Question

14) World Wide Insurance Company found that 53% of the residents of a city had homeowner’s insurance (H) with the company. Of these clients, 27% also had automobile insurance (A) with the company. If a resident is selected at random, find the probabil- ity that the resident has both homeowner’s and automobile insurance with World Wide Insurance Company.

Answer 1

The probability that the resident has both homeowner’s and automobile insurance with World Wide Insurance Company is 0.143 OR 14.3%.

Explanation:

We are given that:

53% of the residents had homeowner's insurance i.e. P(H) = 0.53

Of these people, 27% also had automobile insurance i.e. they had automobile insurance given that they had homeowner's insurance. So, P(A|H) = 0.27.

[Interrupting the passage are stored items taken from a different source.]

import Mathlib
import Summits.ValiantsHypothesis.ValiantsHypothesis.Theorems.ProofCarryingSymmetryRestorationQPACFlatten

/-!
# Route ProofCarryingSymmetry — crux `RestorationQP`, line `registered`, stub S3 (`stub_stabilityAtACBudget`), part 3:
the group action on AC-classes, the reachable sub-DAG of a circuit, and its size

Continuation of `…RestorationQPACFlatten.lean` (`ACStability.ACClass`, the AC-quotient DAG):

* a group `Γ` acting on the variables acts on formulas (by renaming) and on AC-classes, compatibly
  with `label`, `size`, `eval`, `kids` and multiplicities (`ACClass.kids_smul`, `count_kids_smul`);
* `ACClass.reach t` — the finite set of classes reachable from `t` along `kids` (the gates of the
  AC-canonical circuit of part 4), closed under `kids`, contained in the classes of subformulas of a
  representative, and `Γ`-stable as soon as `t` is `Γ`-fixed (`smul_mem_reach`);
* for a Hrubeš–Tzameret circuit `C`: `topClass C = ⟦C•⟧`; AC-provability of `C ∘ γ = C` within a
  budget vanishing on A6–A10 fixes `topClass C` (`topClass_smul_eq_of_hasPCProof`, from AC-soundness,
  part 1) — the registered helper `stabilityAtACBudget_aux_topClass` (the line's budget, over `ℂ`).
  (The size bookkeeping — `(reach (topClass C)).card ≤ |C| + 1`, multiplicities `< 2^(|C|+1)` — is
  part 4, `…ACUnfoldSize.lean`.)

Everything proved; no named facts.
-/

-- single-problem summit: `Summit.ValiantsHypothesis.ValiantsHypothesis.…` is the namespace by design (D-0017)
set_option linter.dupNamespace false

noncomputable section

open scoped Classical

namespace Summit.ValiantsHypothesis.ValiantsHypothesis.Theorems

namespace ACStability

open Literature.Computability.AlgebraicComplexity

universe u v

variable {𝔽 : Type u} {X : Type v}

namespace ACClass

/-! ### A group acting on the variables acts on formulas and on classes -/

section Action

variable {Γ : Type*} [Group Γ] [MulAction Γ X]

/-- `Γ` acts on formulas by renaming the leaves. [folklore] -/
instance instMulActionFormula : MulAction Γ (PIFormula 𝔽 X) where
  smul γ F := F.rename fun x => γ • x
  one_smul F := by
    change F.rename _ = F
    simp only [one_smul]
    exact rename_id' F
  mul_smul γ δ F := by
    change F.rename _ = (F.rename _).rename _
    rw [rename_rename']
    congr 1
    funext x
    simp [mul_smul]

/-- The action on formulas is renaming. [folklore] -/
theorem smul_formula_def (γ : Γ) (F : PIFormula 𝔽 X) : γ • F = F.rename fun x => γ • x := rfl

/-- `Γ` acts on AC-classes (renaming respects `ACEq`). [folklore] -/
instance instMulAction : MulAction Γ (ACClass 𝔽 X) where
  smul γ := Quotient.map (γ • ·) fun _ _ h => ACEq.rename _ h
  one_smul q := by
    induction q using Quotient.inductionOn with
    | h F => exact congrArg mk (one_smul Γ F)
  mul_smul γ δ q := by
    induction q using Quotient.inductionOn with
    | h F => exact congrArg mk (mul_smul γ δ F)

/-- The action on a representative. [folklore] -/
@[simp] theorem smul_mk (γ : Γ) (F : PIFormula 𝔽 X) : γ • mk F = mk (F.rename fun x => γ • x) := rfl

/-- The action transforms labels as Dawar–Wilsenach's action on gate labels. [folklore] -/
theorem label_smul (γ : Γ) (q : ACClass 𝔽 X) : (γ • q).label = γ • q.label := by
  induction q using Quotient.inductionOn with
  | h F => exact headLabel_rename γ F

/-- The action preserves sizes. [folklore] -/
@[simp] theorem size_smul (γ : Γ) (q : ACClass 𝔽 X) : (γ • q).size = q.size := by
  induction q using Quotient.inductionOn with
  | h F => exact PIFormula.size_rename _ F

/-- The action renames the computed polynomial. [folklore] -/
theorem eval_smul [CommSemiring 𝔽] (γ : Γ) (q : ACClass 𝔽 X) :
    (γ • q).eval = MvPolynomial.rename (fun x => γ • x) q.eval := by
  induction q using Quotient.inductionOn with
  | h F => exact PIFormula.eval_rename _ F

/-- The action maps children to children. [folklore] -/
theorem kids_smul (γ : Γ) (q : ACClass 𝔽 X) : (γ • q).kids = q.kids.map (γ • ·) := by
  induction q using Quotient.inductionOn with
  | h F =>
    simp only [smul_mk, kids_mk, kids_rename, Multiset.map_coe, List.map_map]
    rfl

/-- Membership in the children of a translate. [folklore] -/
theorem mem_kids_smul_iff (γ : Γ) {q k : ACClass 𝔽 X} : k ∈ (γ • q).kids ↔ γ⁻¹ • k ∈ q.kids := by
  rw [kids_smul, Multiset.mem_map]
  constructor
  · rintro ⟨k', hk', rfl⟩; simpa using hk'
  · intro h; exact ⟨γ⁻¹ • k, h, by simp⟩

/-- Multiplicities of children are preserved by the action. [folklore] -/
theorem count_kids_smul (γ : Γ) (q k : ACClass 𝔽 X) :
    (γ • q).kids.count (γ • k) = q.kids.count k := by
  rw [kids_smul, Multiset.count_map_eq_count' _ _ (MulAction.injective γ)]

/-- A variable class is moved as its variable. [folklore] -/
theorem smul_mk_var (γ : Γ) (x : X) : γ • mk (.var x : PIFormula 𝔽 X) = mk (.var (γ • x)) := rfl

/-- A constant class is fixed. [folklore] -/
theorem smul_mk_const (γ : Γ) (c : 𝔽) : γ • mk (.const c : PIFormula 𝔽 X) = mk (.const c) := rfl

end Action

/-! ### Subformulas and the classes reachable along `kids` -/

/-- All subformulas of a formula (with repetitions), the formula itself first. [folklore] -/
def subs : PIFormula 𝔽 X → List (PIFormula 𝔽 X)
  | .add F G => .add F G :: (subs F ++ subs G)
  | .mul F G => .mul F G :: (subs F ++ subs G)
  | F => [F]

/-- A formula is a subformula of itself. [folklore] -/
theorem mem_subs_self (F : PIFormula 𝔽 X) : F ∈ subs F := by
  cases F <;> simp [subs]

/-- Subformulas of subformulas are subformulas. [folklore] -/
theorem subs_subset_of_mem {F K : PIFormula 𝔽 X} (h : K ∈ subs F) : ∀ {J}, J ∈ subs K → J ∈ subs F := by
  induction F with
  | var x => simp [subs] at h; subst h; exact id
  | const c => simp [subs] at h; subst h; exact id
  | add F G ihF ihG =>
    intro J hJ
    simp only [subs, List.mem_cons, List.mem_append] at h ⊢
    rcases h with rfl | h | h
    · simpa [subs] using hJ
    · exact Or.inr (Or.inl (ihF h hJ))
    · exact Or.inr (Or.inr (ihG h hJ))
  | mul F G ihF ihG =>
    intro J hJ
    simp only [subs, List.mem_cons, List.mem_append] at h ⊢
    rcases h with rfl | h | h
    · simpa [subs] using hJ
    · exact Or.inr (Or.inl (ihF h hJ))
    · exact Or.inr (Or.inr (ihG h hJ))

/-- Subformulas are at most as large. [folklore] -/
theorem size_le_of_mem_subs {F K : PIFormula 𝔽 X} (h : K ∈ subs F) : K.size ≤ F.size := by
  induction F with
  | var x => simp [subs] at h; simp [h]
  | const c => simp [subs] at h; simp [h]
  | add F G ihF ihG =>
    simp only [subs, List.mem_cons, List.mem_append] at h
    rcases h with rfl | h | h
    · exact le_rfl
    · exact (ihF h).trans (by simp; omega)
    · exact (ihG h).trans (by simp; omega)
  | mul F G ihF ihG =>
    simp only [subs, List.mem_cons, List.mem_append] at h
    rcases h with rfl | h | h
    · exact le_rfl
    · exact (ihF h).trans (by simp; omega)
    · exact (ihG h).trans (by simp; omega)

/-- `+`-summands are subformulas. [folklore] -/
theorem mem_subs_of_mem_addArgs {F K : PIFormula 𝔽 X} (h : K ∈ addArgs F) : K ∈ subs F := by
  induction F with
  | add F G ihF ihG =>
    simp only [addArgs_add, List.mem_append] at h
    simp only [subs, List.mem_cons, List.mem_append]
    rcases h with h | h
    · exact Or.inr (Or.inl (ihF h))
    · exact Or.inr (Or.inr (ihG h))
  | _ => simp [addArgs] at h; subst h; exact mem_subs_self _

/-- `×`-factors are subformulas. [folklore] -/
theorem mem_subs_of_mem_mulArgs {F K : PIFormula 𝔽 X} (h : K ∈ mulArgs F) : K ∈ subs F := by
  induction F with
  | mul F G ihF ihG =>
    simp only [mulArgs_mul, List.mem_append] at h
    simp only [subs, List.mem_cons, List.mem_append]
    rcases h with h | h
    · exact Or.inr (Or.inl (ihF h))
    · exact Or.inr (Or.inr (ihG h))
  | _ => simp [mulArgs] at h; subst h; exact mem_subs_self _

/-- Flattened children are subformulas. [folklore] -/
theorem mem_subs_of_mem_kids {F K : PIFormula 𝔽 X} (h : K ∈ ACStability.kids F) : K ∈ subs F := by
  cases F with
  | var x => simp at h
  | const c => simp at h
  | add F G =>
    simp only [kids_add, List.mem_append] at h
    simp only [subs, List.mem_cons, List.mem_append]
    rcases h with h | h
    · exact Or.inr (Or.inl (mem_subs_of_mem_addArgs h))
    · exact Or.inr (Or.inr (mem_subs_of_mem_addArgs h))
  | mul F G =>
    simp only [kids_mul, List.mem_append] at h
    simp only [subs, List.mem_cons, List.mem_append]
    rcases h with h | h
    · exact Or.inr (Or.inl (mem_subs_of_mem_mulArgs h))
    · exact Or.inr (Or.inr (mem_subs_of_mem_mulArgs h))

/-- The number of flattened children is less than the size. [folklore] -/
theorem length_kids_lt_size (F : PIFormula 𝔽 X) : (ACStability.kids F).length < F.size := by
  have hA : ∀ F : PIFormula 𝔽 X, (addArgs F).length ≤ F.size := by
    intro F; induction F with
    | add F G ihF ihG => simp; omega
    | _ => simp [addArgs]
  have hM : ∀ F : PIFormula 𝔽 X, (mulArgs F).length ≤ F.size := by
    intro F; induction F with
    | mul F G ihF ihG => simp; omega
    | _ => simp [mulArgs]
  cases F with
  | var x => simp
  | const c => simp
  | add F G => have := hA F; have := hA G; simp; omega
  | mul F G => have := hM F; have := hM G; simp; omega

/-- `Reaches t q`: the class `q` is reachable from `t` along `kids`. [folklore] -/
def Reaches (t q : ACClass 𝔽 X) : Prop :=
  Relation.ReflTransGen (fun a b : ACClass 𝔽 X => b ∈ a.kids) t q

/-- A class reachable from `⟦F⟧` is the class of a subformula of `F`. [folklore] -/
theorem exists_mem_subs_of_reaches {F : PIFormula 𝔽 X} {q : ACClass 𝔽 X} (h : Reaches (mk F) q) :
    ∃ K ∈ subs F, q = mk K := by
  induction h with
  | refl => exact ⟨F, mem_subs_self F, rfl⟩
  | tail _ hk ih =>
    obtain ⟨K, hK, rfl⟩ := ih
    simp only [kids_mk, Multiset.mem_coe, List.mem_map] at hk
    obtain ⟨J, hJ, rfl⟩ := hk
    exact ⟨J, subs_subset_of_mem hK (mem_subs_of_mem_kids hJ), rfl⟩

/-- Only finitely many classes are reachable from a class. [folklore] -/
theorem finite_reaches (t : ACClass 𝔽 X) : {q | Reaches t q}.Finite := by
  induction t using Quotient.inductionOn with
  | h F =>
    refine (((subs F).map mk).finite_toSet).subset fun q hq => ?_
    obtain ⟨K, hK, rfl⟩ := exists_mem_subs_of_reaches hq
    exact List.mem_map.2 ⟨K, hK, rfl⟩

/-- `reach t`: the finite set of classes reachable from `t` along `kids`. [folklore] -/
def reach (t : ACClass 𝔽 X) : Finset (ACClass 𝔽 X) := (finite_reaches t).toFinset

/-- Membership in `reach`. [folklore] -/
theorem mem_reach {t q : ACClass 𝔽 X} : q ∈ reach t ↔ Reaches t q :=
  (finite_reaches t).mem_toFinset

/-- `t` is reachable from itself. [folklore] -/
theorem self_mem_reach (t : ACClass 𝔽 X) : t ∈ reach t := mem_reach.2 Relation.ReflTransGen.refl

/-- `reach t` is closed under children. [folklore] -/
theorem mem_reach_of_mem_kids {t q k : ACClass 𝔽 X} (hq : q ∈ reach t) (hk : k ∈ q.kids) : k ∈ reach t :=
  mem_reach.2 ((mem_reach.1 hq).tail hk)

/-- The classes reachable from `⟦F⟧` are among the classes of the subformulas of `F`. [folklore] -/
theorem reach_mk_subset (F : PIFormula 𝔽 X) : reach (mk F) ⊆ (subs F).toFinset.image mk := by
  intro q hq
  obtain ⟨K, hK, rfl⟩ := exists_mem_subs_of_reaches (mem_reach.1 hq)
  exact Finset.mem_image.2 ⟨K, List.mem_toFinset.2 hK, rfl⟩

/-- Reachability is transported by the action. [folklore] -/
theorem Reaches.smul {Γ : Type*} [Group Γ] [MulAction Γ X] (γ : Γ) {t q : ACClass 𝔽 X}
    (h : Reaches t q) : Reaches (γ • t) (γ • q) := by
  induction h with
  | refl => exact Relation.ReflTransGen.refl
  | tail _ hk ih => exact ih.tail ((mem_kids_smul_iff γ).2 (by simpa using hk))

/-- If `t` is fixed by `γ`, then `reach t` is `γ`-stable. [folklore] -/
theorem smul_mem_reach {Γ : Type*} [Group Γ] [MulAction Γ X] {γ : Γ} {t q : ACClass 𝔽 X}
    (ht : γ • t = t) (hq : q ∈ reach t) : γ • q ∈ reach t := by
  have := (mem_reach.1 hq).smul γ
  rw [ht] at this
  exact mem_reach.2 this

end ACClass

/-! ### The top class of a circuit -/

section Circuit

open ACClass

/-- The AC-class of the unfolding of a Hrubeš–Tzameret circuit. [folklore] -/
def topClass [Zero 𝔽] (C : PICircuit 𝔽 X) : ACClass 𝔽 X := ACClass.mk C.unfold

/-- Translating the top class is renaming the circuit. [folklore] -/
theorem smul_topClass [Zero 𝔽] {Γ : Type*} [Group Γ] [MulAction Γ X] (γ : Γ) (C : PICircuit 𝔽 X) :
    γ • topClass C = topClass (C.rename fun x => γ • x) := by
  simp only [topClass, smul_mk, PICircuit.unfold_rename]

/-- **AC-provable invariance fixes the top class**: if `C ∘ γ = C` has a `P_c` proof within a
budget vanishing on A6–A10, then `γ • topClass C = topClass C`. [folklore] -/
theorem topClass_smul_eq_of_hasPCProof [CommSemiring 𝔽] {Γ : Type*} [Group Γ] [MulAction Γ X]
    {γ : Γ} {C : PICircuit 𝔽 X} {b : PIAxiom → ℕ∞} (hb : ∀ s, IsNonAC s → b s = 0)
    (h : HasPCProof (C.rename fun x => γ • x) C b) : γ • topClass C = topClass C := by
  rw [smul_topClass]
  exact mk_eq_mk.2 (acEq_unfold_of_hasPCProof hb h)

end Circuit

end ACStability

open Literature.Computability.AlgebraicComplexity in
/-- **AC-provable invariance fixes the AC-class of the circuit** (registered helper of stub S3
`stub_stabilityAtACBudget`, crux `RestorationQP`): if all invariance identities `C ∘ σ = C` have
`P_c(ℂ)` proofs without A6–A10, then every `σ ∈ S_n` fixes `topClass C = ⟦C•⟧`. [folklore] -/
theorem stabilityAtACBudget_aux_topClass : ∀ (n : ℕ) (C : PICircuit ℂ (Fin n × Fin n)), (∀ σ : Equiv.Perm (Fin n), HasPCProof (C.rename fun x : Fin n × Fin n => σ • x) C (fun s => if s = PIAxiom.A6 ∨ s = PIAxiom.A7 ∨ s = PIAxiom.A8 ∨ s = PIAxiom.A9 ∨ s = PIAxiom.A10 then 0 else ⊤)) → ∀ σ : Equiv.Perm (Fin n), σ • ACStability.topClass C = ACStability.topClass C := by
  intro n C h σ
  exact ACStability.topClass_smul_eq_of_hasPCProof (fun s hs => if_pos hs) (h σ)

end Summit.ValiantsHypothesis.ValiantsHypothesis.Theorems

end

We need to find out the probability that the resident has both homeowner's and automobile insurance i.e. P(A and H) or P(A∩H). To compute P(A∩H) we will use the conditional probability formula:a

P(A|B) = P(A∩B)/P(B)

Here we have:

P(A|H) = P(A∩H)/P(H)

P(A∩H) = P(A|H) * P(H)

= 0.27 * 0.53

P(A∩H) = 0.143

The probability that the resident has both homeowner’s and automobile insurance with World Wide Insurance Company is 0.143 OR 14.3%.

Answer 2

The probability that the resident has both homeowner’s and automobile insurance with World Wide Insurance Company is 14% (P=0.1431).

Explanation:

The probability of having homeowner’s insurance (H) with the company is P(H)=0.53.

The probability that, given that the resident has homeowner insurance with the company, also had a automobile insurance is P(A|H)=0.27.

We have to calculate P(A&H): probability of having automovile and homeowner:

`P(A\&H)=P(H)*P(A|H)=0.53*0.27=0.1431`